Segment Start: MATERIALS PROVIDED
/-- **SUP NORM**: in the multi-level small-field class (`W` unitary, `0 ≤ x`, `LevelSmall d L j x`, `SmallField W x`; so that every averaged background of the tower is unitary),
`‖g‖ ≤ s` everywhere ⟹ `‖nestedExt L (j+1) W g‖ ≤ s` everywhere. [folklore] -/
theorem norm_nestedExt_le [Nonempty n] {L : ℕ} (hL : 1 ≤ L) :
    ∀ (j : ℕ) {W : Site d → Fin d → (Matrix n n ℂ)ˣ} {x : ℝ}, IsUnitaryCfg W → 0 ≤ x → LevelSmall d L j x → SmallField W x →
    ∀ {g : Site d → Matrix n n ℂ} {s : ℝ}, (∀ z, ‖g z‖ ≤ s) → ∀ y, ‖nestedExt L (j + 1) W g y‖ ≤ s := by
  intro j
  induction j with
  | zero =>
      intro W x hWu _ _ _ g s hg y
      rw [nestedExt_succ, norm_covExt L hWu, nestedExt_zero]
      exact hg _
  | succ j ih =>
      intro W x hWu hx hs hWx g s hg y
      obtain ⟨-, hW₁u, hr0, hW₁x⟩ := step_small hL hWu hx hs.1 hWx
      rw [nestedExt_succ, norm_covExt L hWu]
      exact ih hW₁u hr0 hs.2 hW₁x hg _

/-- **SKEWNESS** in the same class: skew `g` ⟹ skew `nestedExt L (j+1) W g`. [folklore] -/
theorem nestedExt_skew [Nonempty n] {L : ℕ} (hL : 1 ≤ L) :
    ∀ (j : ℕ) {W : Site d → Fin d → (Matrix n n ℂ)ˣ} {x : ℝ}, IsUnitaryCfg W → 0 ≤ x → LevelSmall d L j x → SmallField W x →
    ∀ {g : Site d → Matrix n n ℂ}, (∀ z, g z ∈ skewAdjoint (Matrix n n ℂ)) → ∀ y, nestedExt L (j + 1) W g y ∈ skewAdjoint (Matrix n n ℂ) := by
  intro j
  induction j with
  | zero =>
      intro W x hWu _ _ _ g hg y
      rw [nestedExt_succ]
      exact covExt_skew L hWu (fun z => by rw [nestedExt_zero]; exact hg z) y
  | succ j ih =>
      intro W x hWu hx hs hWx g hg y
      obtain ⟨-, hW₁u, hr0, hW₁x⟩ := step_small hL hWu hx hs.1 hWx
      rw [nestedExt_succ]
      exact covExt_skew L hWu (fun z => ih hW₁u hr0 hs.2 hW₁x hg z) y

/-- **PERIODICITY**: `W` of period `tower L N k` and `g` of period `N` ⟹ `nestedExt L k W g` of period `tower L N k` (every `W`, `L ≥ 1`). [folklore] -/
theorem nestedExt_add_period {L : ℕ} (hL : 1 ≤ L) {N : ℕ} : ∀ (k : ℕ) {W : Site d → Fin d → (Matrix n n ℂ)ˣ},
    IsPeriodicCfg W ((tower L N k : ℕ) : ℤ) → ∀ {g : Site d → Matrix n n ℂ}, (∀ (z : Site d) (i : Fin d), g (z + (N : ℤ) • e i) = g z) →
    ∀ (y : Site d) (i : Fin d), nestedExt L k W g (y + ((tower L N k : ℕ) : ℤ) • e i) = nestedExt L k W g y
  | 0, W, _, g, hg, y, i => by simpa [tower] using hg y i
  | k + 1, W, hWP, g, hg, y, i => by
      have hWP' : IsPeriodicCfg W ((L : ℤ) * (tower L N k : ℕ)) := by rw [← natCast_tower_succ]; exact hWP
      have hW₁P : IsPeriodicCfg (cavg L W) ((tower L N k : ℕ) : ℤ) := isPeriodicCfg_cavg L _ hWP'
      have ih := nestedExt_add_period hL k hW₁P hg
      rw [nestedExt_succ, natCast_tower_succ]
      exact covExt_add_period hL hWP' ih y i

/-! ## §3 The linear `𝒯_E`-split over the full gauge group with the spike-free gauge function -/

/-- **THE SPIKE-FREE LINEAR SLICE SPLIT** (multi-level small-field class at level `j+1`: `W` unitary of period `tower L N (j+1)`, `0 ≤ x`, `LevelSmall d L j x`, `SmallField W x`).
For a skew `(tower L N (j+1))`-periodic direction `T` whose `(j+1)`-fold linearised average is a COARSE PURE GAUGE, `dirIter L (j+1) W T = gaugeDir (cavgIter L (j+1) W) h` with `h` skew and
`N`-periodic, put `ζ₁ := nestedExt L (j+1) W (framePotW L (j+1) W T − h)`.  Then `Q̄(T + gaugeDir W ζ₁) = 0`, and there are `η ∈ Ξ_Q(W)` and `Ỹ ∈ 𝒯_E(W) = energyBlockLandauW L N (j+1) W`
with `Ỹ = T + gaugeDir W ζ₁ + gaugeDir W η` pointwise; moreover `‖ζ₁ y‖ ≤ s` for every `s` bounding `‖framePotW T z − h z‖` uniformly, and `ζ₁` is skew and `(tower L N (j+1))`-periodic.
(Tangent `T` is the case `h = 0`; `NE7EnergySliceFullGaugeSplit` is the same split with a spike in place of `ζ₁`.) [folklore] -/
theorem exists_fullGauge_split_of_dirIter_eq_gaugeDir [Nonempty n] {L N : ℕ} [NeZero N] (hL : 1 ≤ L) (j : ℕ)
    {W : Site d → Fin d → (Matrix n n ℂ)ˣ} {x : ℝ} (hWu : IsUnitaryCfg W) (hWP : IsPeriodicCfg W ((tower L N (j + 1) : ℕ) : ℤ))
    (hx : 0 ≤ x) (hs : LevelSmall d L j x) (hWx : SmallField W x)
    {T : Site d → Fin d → Matrix n n ℂ} (hT : IsSkewDir T) (hTP : IsPeriodicDir T ((tower L N (j + 1) : ℕ) : ℤ))
    {h : Site d → Matrix n n ℂ} (hh : ∀ z, h z ∈ skewAdjoint (Matrix n n ℂ)) (hhP : ∀ (z : Site d) (i : Fin d), h (z + (N : ℤ) • e i) = h z)
    (hdir : dirIter L (j + 1) W T = gaugeDir (cavgIter L (j + 1) W) h) :
    ∃ (η : Site d → Matrix n n ℂ) (Yt : Site d → Fin d → Matrix n n ℂ),
      η ∈ meanZeroGaugeSpaceW (d := d) (n := n) L (j + 1) W (tower L N (j + 1)) ∧
      Yt ∈ energyBlockLandauW (d := d) (n := n) L N (j + 1) W ∧
      (∀ y, nestedExt L (j + 1) W (fun z => framePotW L (j + 1) W T z - h z) y ∈ skewAdjoint (Matrix n n ℂ)) ∧
      (∀ (y : Site d) (i : Fin d), nestedExt L (j + 1) W (fun z => framePotW L (j + 1) W T z - h z) (y + ((tower L N (j + 1) : ℕ) : ℤ) • e i)
          = nestedExt L (j + 1) W (fun z => framePotW L (j + 1) W T z - h z) y) ∧
      (∀ s : ℝ, (∀ z, ‖framePotW L (j + 1) W T z - h z‖ ≤ s) → ∀ y, ‖nestedExt L (j + 1) W (fun z => framePotW L (j + 1) W T z - h z) y‖ ≤ s) ∧
      ∀ y μ, Yt y μ = T y μ + gaugeDir W (nestedExt L (j + 1) W (fun z => framePotW L (j + 1) W T z - h z)) y μ + gaugeDir W η y μ := by
  set g : Site d → Matrix n n ℂ := fun z => framePotW L (j + 1) W T z - h z with hg
  set ζ₁ := nestedExt L (j + 1) W g with hζ₁
  -- `g` is skew and `N`-periodic; `ζ₁` is skew, periodic, sup-bounded
  have hgs : ∀ z, g z ∈ skewAdjoint (Matrix n n ℂ) := fun z =>
    (skewAdjoint _).sub_mem (framePotW_skew hL j hWu hx hs hWx hT z) (hh z)
  have hgP : ∀ (z : Site d) (i : Fin d), g (z + (N : ℤ) • e i) = g z := fun z i => by
    simp only [hg, framePotW_add_period L j hWP hTP z i, hhP z i]
  have hζs : ∀ y, ζ₁ y ∈ skewAdjoint (Matrix n n ℂ) := nestedExt_skew hL j hWu hx hs hWx hgs
  have hζP : ∀ (y : Site d) (i : Fin d), ζ₁ (y + ((tower L N (j + 1) : ℕ) : ℤ) • e i) = ζ₁ y := nestedExt_add_period hL (j + 1) hWP hgP
  have hζb : ∀ s : ℝ, (∀ z, ‖g z‖ ≤ s) → ∀ y, ‖ζ₁ y‖ ≤ s := fun s hsb => norm_nestedExt_le hL j hWu hx hs hWx hsb
  -- `T′ := T + gaugeDir W ζ₁` is skew, periodic and in `ker Q̄`
  have hT's : IsSkewDir (fun y μ => T y μ + gaugeDir W ζ₁ y μ) :=
    fun y μ => (skewAdjoint _).add_mem (hT y μ) (gaugeDir_skew hWu hζs y μ)
  have hT'P : IsPeriodicDir (fun y μ => T y μ + gaugeDir W ζ₁ y μ) ((tower L N (j + 1) : ℕ) : ℤ) := by
    intro y i μ
    have h1 := hTP y i μ
    have h2 := isPeriodicDir_gaugeDir hWP hζP y i μ
    simp only [h1, h2]
  have hQT : QbarIter L (j + 1) W T = fun z κ => gaugeDir (cavgIter L (j + 1) W) h z κ - gaugeDir (cavgIter L (j + 1) W) (framePotW L (j + 1) W T) z κ := by
    have hstr := dirIter_eq_QbarIter_add_gaugeDir (M := N) hL j hWu hWP hx hs hWx hT hTP
    rw [hdir] at hstr
    funext z κ
    have := congr_fun (congr_fun hstr z) κ
    rw [this]; abel
  have hQζ : QbarIter L (j + 1) W (gaugeDir W ζ₁) = fun z κ => gaugeDir (cavgIter L (j + 1) W) g z κ := by
    rw [QbarIter_gaugeDir_eq_bmean hL j hWu hWP hx hs hWx hζs hζP, hζ₁, bmeanIterW_nestedExt hL]
  have hT'Q : QbarIter L (j + 1) W (fun y μ => T y μ + gaugeDir W ζ₁ y μ) = 0 := by
    rw [QbarIter_add hL j hWu hx hs hWx, hQT, hQζ]
    funext z κ
    simp only [Pi.zero_apply, hg]
    rw [← gaugeDir_sub_fun]
    abel
  -- the `Ξ_Q`-split inside `ker Q̄`
  obtain ⟨η, hη, hE⟩ := exists_decomposition_of_QbarIter_eq_zero hL j hWu hWP hx hs hWx hT's hT'P hT'Q
  exact ⟨η, _, hη, hE, hζs, hζP, hζb, fun y μ => rfl⟩

/-- **THE SPLIT IN p760186's SHAPE, SPIKE-FREE**: under the same hypotheses `∃ ζ XE`, `ζ` skew `(tower)`-periodic, `XE ∈ energyBlockLandauW L N (j+1) W`, `T = XE + gaugeDir W ζ` pointwise,
with `ζ = −(nestedExt (framePotW T − h) + η)`, `η ∈ Ξ_Q(W)`. [folklore] -/
theorem exists_fullGauge_split_general [Nonempty n] {L N : ℕ} [NeZero N] (hL : 1 ≤ L) (j : ℕ)
    {W : Site d → Fin d → (Matrix n n ℂ)ˣ} {x : ℝ} (hWu : IsUnitaryCfg W) (hWP : IsPeriodicCfg W ((tower L N (j + 1) : ℕ) : ℤ))
    (hx : 0 ≤ x) (hs : LevelSmall d L j x) (hWx : SmallField W x)
    {T : Site d → Fin d → Matrix n n ℂ} (hT : IsSkewDir T) (hTP : IsPeriodicDir T ((tower L N (j + 1) : ℕ) : ℤ))
    {h : Site d → Matrix n n ℂ} (hh : ∀ z, h z ∈ skewAdjoint (Matrix n n ℂ)) (hhP : ∀ (z : Site d) (i : Fin d), h (z + (N : ℤ) • e i) = h z)
    (hdir : dirIter L (j + 1) W T = gaugeDir (cavgIter L (j + 1) W) h) :
    ∃ (ζ : Site d → Matrix n n ℂ) (XE : Site d → Fin d → Matrix n n ℂ),
      (∀ y, ζ y ∈ skewAdjoint (Matrix n n ℂ)) ∧ (∀ (y : Site d) (i : Fin d), ζ (y + ((tower L N (j + 1) : ℕ) : ℤ) • e i) = ζ y) ∧
      XE ∈ energyBlockLandauW (d := d) (n := n) L N (j + 1) W ∧
      (∃ η ∈ meanZeroGaugeSpaceW (d := d) (n := n) L (j + 1) W (tower L N (j + 1)),
        ∀ y, ζ y = -(nestedExt L (j + 1) W (fun z => framePotW L (j + 1) W T z - h z) y + η y)) ∧
      ∀ y μ, T y μ = XE y μ + gaugeDir W ζ y μ := by
  obtain ⟨η, Yt, hη, hYt, hζs, hζP, -, hsplit⟩ :=
    exists_fullGauge_split_of_dirIter_eq_gaugeDir hL j hWu hWP hx hs hWx hT hTP hh hhP hdir
  obtain ⟨⟨hηP, hηs⟩, -⟩ := mem_meanZeroGaugeSpaceW_iff.mp hη
  set ζ₁ := nestedExt L (j + 1) W (fun z => framePotW L (j + 1) W T z - h z) with hζ₁
  refine ⟨fun y => -(ζ₁ y + η y), Yt, fun y => (skewAdjoint _).neg_mem ((skewAdjoint _).add_mem (hζs y) (hηs y)), fun y i => ?_, hYt,
    ⟨η, hη, fun y => rfl⟩, fun y μ => ?_⟩
  · simp only [hζP y i, hηP y i]
  · have hneg : gaugeDir W (fun y => -(ζ₁ y + η y)) y μ = -(gaugeDir W ζ₁ y μ + gaugeDir W η y μ) := by
      have e1 : (fun y => -(ζ₁ y + η y)) = fun y => (-1 : ℝ) • (ζ₁ y + η y) := funext fun y => by rw [neg_one_smul]
      rw [e1, NE7CornerSpikeTopDictionary.gaugeDir_smul_fun, gaugeDir_add_fun, neg_one_smul]
    rw [hneg, hsplit y μ]
    abel

end

end Summit.QuantumFields.BalabanUV.T4Continuum.NE7NestedCovariantExtension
Segment End: MATERIALS PROVIDED
■ ACTIVITY ■
Pull every line that holds the string "multi" out of the records.

■ YOUR RESPONSE ■
/-- **SUP NORM**: in the multi-level small-field class (`W` unitary, `0 ≤ x`, `LevelSmall d L j x`, `SmallField W x`; so that every averaged background of the tower is unitary),
/-- **THE SPIKE-FREE LINEAR SLICE SPLIT** (multi-level small-field class at level `j+1`: `W` unitary of period `tower L N (j+1)`, `0 ≤ x`, `LevelSmall d L j x`, `SmallField W x`).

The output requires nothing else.